Entries shown START

include hγ hD₁ hD₂ hD₃ hD₄ hβ₁ hβ₂ hβ₃ hβ₄ in
/-- **The band along the displaced curve `γ − w`**: `φ_w(θ) = e(γ(θ) − w)` is `C⁴` with
`|φ_w′| ≤ β₁ + 4‖w‖D₁`, `|φ_w″| ≤ β₂ + 4‖w‖(D₁² + D₂)`, `|φ_w‴| ≤ β₃ + 4‖w‖(D₁³ + 3D₁D₂ + D₃)`,
`|φ_w⁗| ≤ β₄ + 4‖w‖(D₁⁴ + 6D₁²D₂ + 3D₂² + 4D₁D₃ + D₄)`, where `β_j` bound the jets of `e∘γ` (the frame's own profile on its curve). -/
theorem freeBand_displaced_jets :
    ContDiff ℝ 4 (fun θ : ℝ => squareDispersion 1 0 (γ θ - w) - μ) ∧
    |iteratedDeriv 1 (fun θ : ℝ => squareDispersion 1 0 (γ θ - w) - μ) θ| ≤ β₁ + 4 * ‖w‖ * D₁ ∧
    |iteratedDeriv 2 (fun θ : ℝ => squareDispersion 1 0 (γ θ - w) - μ) θ| ≤ β₂ + 4 * ‖w‖ * (D₁ ^ 2 + D₂) ∧
    |iteratedDeriv 3 (fun θ : ℝ => squareDispersion 1 0 (γ θ - w) - μ) θ| ≤ β₃ + 4 * ‖w‖ * (D₁ ^ 3 + 3 * D₁ * D₂ + D₃) ∧
    |iteratedDeriv 4 (fun θ : ℝ => squareDispersion 1 0 (γ θ - w) - μ) θ| ≤
      β₄ + 4 * ‖w‖ * (D₁ ^ 4 + 6 * D₁ ^ 2 * D₂ + 3 * D₂ ^ 2 + 4 * D₁ * D₃ + D₄) := by
  set e := fun q : Momentum => squareDispersion 1 0 q - μ with he
  have hF : ContDiff ℝ 5 e := klfs_contDiff_e μ
  obtain ⟨m1, m2, m3, m4, m5⟩ := freeBand_nested_sizes μ
  have hcw : (fun θ : ℝ => squareDispersion 1 0 (γ θ - w) - μ) = e ∘ fun θ : ℝ => γ θ - w := rfl
  have hc0 : (fun θ : ℝ => squareDispersion 1 0 (γ θ) - μ) = e ∘ γ := rfl
  rw [hcw]
  rw [hc0] at hβ₁ hβ₂ hβ₃ hβ₄
  have t1 := abs_iteratedDeriv_one_comp_translate_sub_le hF hγ w m1 m2 hD₁ (θ := θ)
  have t2 := abs_iteratedDeriv_two_comp_translate_sub_le hF hγ w m1 m2 m3 hD₁ hD₂ (θ := θ)
  have t3 := abs_iteratedDeriv_three_comp_translate_sub_le hF hγ w m1 m2 m3 m4 hD₁ hD₂ hD₃ (θ := θ)
  have t4 := abs_iteratedDeriv_four_comp_translate_sub_le hF hγ w m1 m2 m3 m4 m5 hD₁ hD₂ hD₃ hD₄ (θ := θ)
  have tri : ∀ {a b x y : ℝ}, |a - b| ≤ x → |b| ≤ y → |a| ≤ y + x := by
    intro a b x y h1 h2
    have := abs_sub_abs_le_abs_sub a b
    linarith
  refine ⟨(hF.of_le (by norm_num)).comp (contDiff_translate hγ w), ?_, ?_, ?_, ?_⟩
  · exact (tri t1 hβ₁).trans (le_of_eq (by ring))
  · exact (tri t2 hβ₂).trans (le_of_eq (by ring))
  · exact (tri t3 hβ₃).trans (le_of_eq (by ring))
  · exact (tri t4 hβ₄).trans (le_of_eq (by ring))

Entries shown END

# Activity
Count up the lines containing "with" in the listing above, then write that number and stop.

# Task response
2